A volte, grande Agamennone, impersona
il tuo smisurato potere, e come un attore vanaglorioso
la cui presunzione sta tutta nei garretti,
e che si gloria tutto nell’udire il legnoso dialogo
tra il suo goffo andirivieni e l’assito,
recita la tua grandezza
sì da sembrar pietoso e più che esagerato;
quando parla sembra una campana fessa,
quel che dice è così rozzo da sembrare
iperbolico sulla lingua del ruggente Tifone.
E, di fronte a questo guitto, Achille grande e grosso
stravaccato sul suo letto sfatto, si mette
ad applaudire con risatacce sonore e grida:
“Bravissimo! È Agamennone sputato! Ora fammi
Nestore, schiarisciti la gola e accarezzati la barba
come fa lui quando sta per parlare”.
E Patroclo lo fa, avvicinandosi al suo modello
quanto due parallele fra loro, e gli somiglia
quanto Vulcano è simile a sua moglie.
Ma il divo Achille è ancora lì che grida:
“Bravissimo! È Nestore sputato! E ora fallo
quando deve alzarsi di notte e prendere le armi
per un allarme improvviso”. Ecco che gli acciacchi
dell’età diventano oggetto di divertimento,
e lui tossisce, sputa, brancica con mani malferme
la gorgiera e non gli riesce mai d’allacciarla.

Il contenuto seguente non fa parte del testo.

import Literature.MathematicalPhysics.QuantumFieldTheory.Balaban1983to89.B5G183RateWThetaHolds

/-!
# Bałaban [CMP 95 (1984)] Prop. 1.1 (1.89) at `U = 1`, order two, weights `W^θ∂_ν ⊗ W^θ∂_{ν′}` in MIXED
directions `ν ≠ ν′`: the eta-rate holds with exponent `min(4θ, 1)`

HONEST FRAMING (cell `pub-balaban`, T⁴ programme, estimate NE2 = U1a «η-rate, linear theory»).  Finite
torus, `η = 1/n`, trivial background `U = 1`, one nonzero reduced momentum `p′` at a time, `ℓ²`-operator
norm on the alias classes `× Fin d`.  Nothing here is about infinite volume, `U ≠ 1`, a mass gap, or
any summit statement.  Bałaban prints NO rate; the currencies (`B5G183RateWTheta.OrderTwoOpRateResidualWθ`,
and `OrderTwoOpRateResidualWθoff` below), King's pairing, the weights and every constant are OURS ([folklore]).

WHAT IS PRINTED.  [Balaban1984PropagatorsI] p. 33: «Proposition 1.1. The operator G is a symmetric
operator on L²(T_η) and ‖GJ‖, ‖∇GJ‖, ‖G∇*J‖, ‖∇G∇*J‖, ‖∇∇GJ‖, ‖G∇*∇*J‖ ≤ γ₀⁻¹‖J‖, (1.89) with a
positive constant γ₀ independent of k, T_η, and depending on d only (if we put a = 1).»  [King1986]
p. 672 (4.20) `|u(p′+l)| ≤ Π_μ |p′_μ||p′_μ + l_μ|⁻¹` — a PRODUCT over the coordinates `μ`, one factor
`≤ 1` per coordinate —, (4.22) «≤ C for α < 1.», (4.23) «≤ CL^{−γk} for α + γ < 1»; p. 673 «So keeping
γ + α < 1, the error produced by the above replacement is bounded by CL^{−γk}.»  (renders ref1 p017,
king p024/p025, read as images by this lineage.)

WHAT THIS MODULE PROVES (kernel, [folklore]).  `B5G183RateWThetaHolds` decided the exponent of the
`W^θ∂_ν ⊗ W^θ∂_{ν′}` order-two eta-rate uniformly in the directions: `min(2θ,1)`, and `2θ` is sharp — the
witness of `B5G183RateWThetaSharp` has `ν = ν′`.  Here the directions are DISTINCT.  King's weight of a
class is a product `W = Π_μ f_μ`, `f_μ ∈ [0,1]`, `f_μ·|q̃_μ| ≤ π` (§2: `wfac`, `Wc_le_wfac_mul`,
`wfac_mul_abs_le`), and the two derivative symbols are controlled coordinatewise, `|∂_ν(q̃)| ≤ |q̃_ν|`,
`|∂^{(RN)}_ν(ιk) − ∂^{(N)}_ν(k)| ≤ 6 q̃_ν²/N` (§2: `norm_dSym_le_abs`, `dSym_rate_le_sq`), so for `ν ≠ ν′`
the two factors `f_ν^{2θ}`, `f_{ν′}^{2θ}` of `W^{2θ}` pay SEPARATELY for the momentum powers of `∂_ν` and
of `∂_{ν′}` (§1: `rpow_fac_le`, `rpow_fac2_le` and the three cores).  Result:
  **`orderTwoOpRateResidualWθoff_holds d a hθ0 hθ1 :
      OrderTwoOpRateResidualWθoff d a (CXop d a) θ (min (4 * θ) 1)`**, `0 ≤ θ ≤ 1`,
where `OrderTwoOpRateResidualWθoff` is `OrderTwoOpRateResidualWθ` restricted to `ν ≠ ν′` (so the uniform
exponent `min(2θ,1)` is inherited, `orderTwoOpRateResidualWθoff_of_Wθ`), through the entrywise diagonal
bound `dg_entry_mixed_diff_le` (`CdgX1/N^{min(4θ,1)}` for `θ ≤ 1/2`: paired classes off the centre
`diag_wθ_mixed_rate_le`, unpaired classes `diag_wθ_mixed_unpaired_le`, centre
`B5G183RateW1Diag.centre_diff_le`), the four finite-rank pieces at `CfrW/N`
(`B5G183RateWgtPieces.residualWθ_le_diag_add`), and, for `θ ≥ 1/2`, the landed exponent `1`
(`B5G183RateWThetaHolds.orderTwoOpRateResidualWθ_one_of_half_le`).  In King's language: for `ν ≠ ν′`
the weights of total momentum power `α = 2θ` PER DERIVATIVE buy the rate `γ = min(2α, 1)`.

NOT CLAIMED: sharpness of `4θ` (a separate negative leaf is needed: a doubly off-axis unpaired witness),
the gap `(1, 4θ]` for `θ > 1/4`, anything for `ν = ν′` beyond `B5G183RateWThetaHolds`, `p′`-derivatives,
`∫dp′`, Prop. 1.2 decay with a rate, `U ≠ 1`, constants.
-/

noncomputable section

E lì di fronte c’è Ser Valore tutto sbellicato:
“Basta Patroclo, oppure fammi costole d’acciaio
che le mie non reggono a questo grande ridere”.
Così ogni nostra abilità, virtù, forma, natura,
ogni talento di ognuno e di tutti,
le nostre gesta, i nostri piani, ordini, difese,
incitamenti a battersi, trattative, vittorie,
sconfitte, tutto ciò che è o che non è
diventa oggetto di beffa per quei due.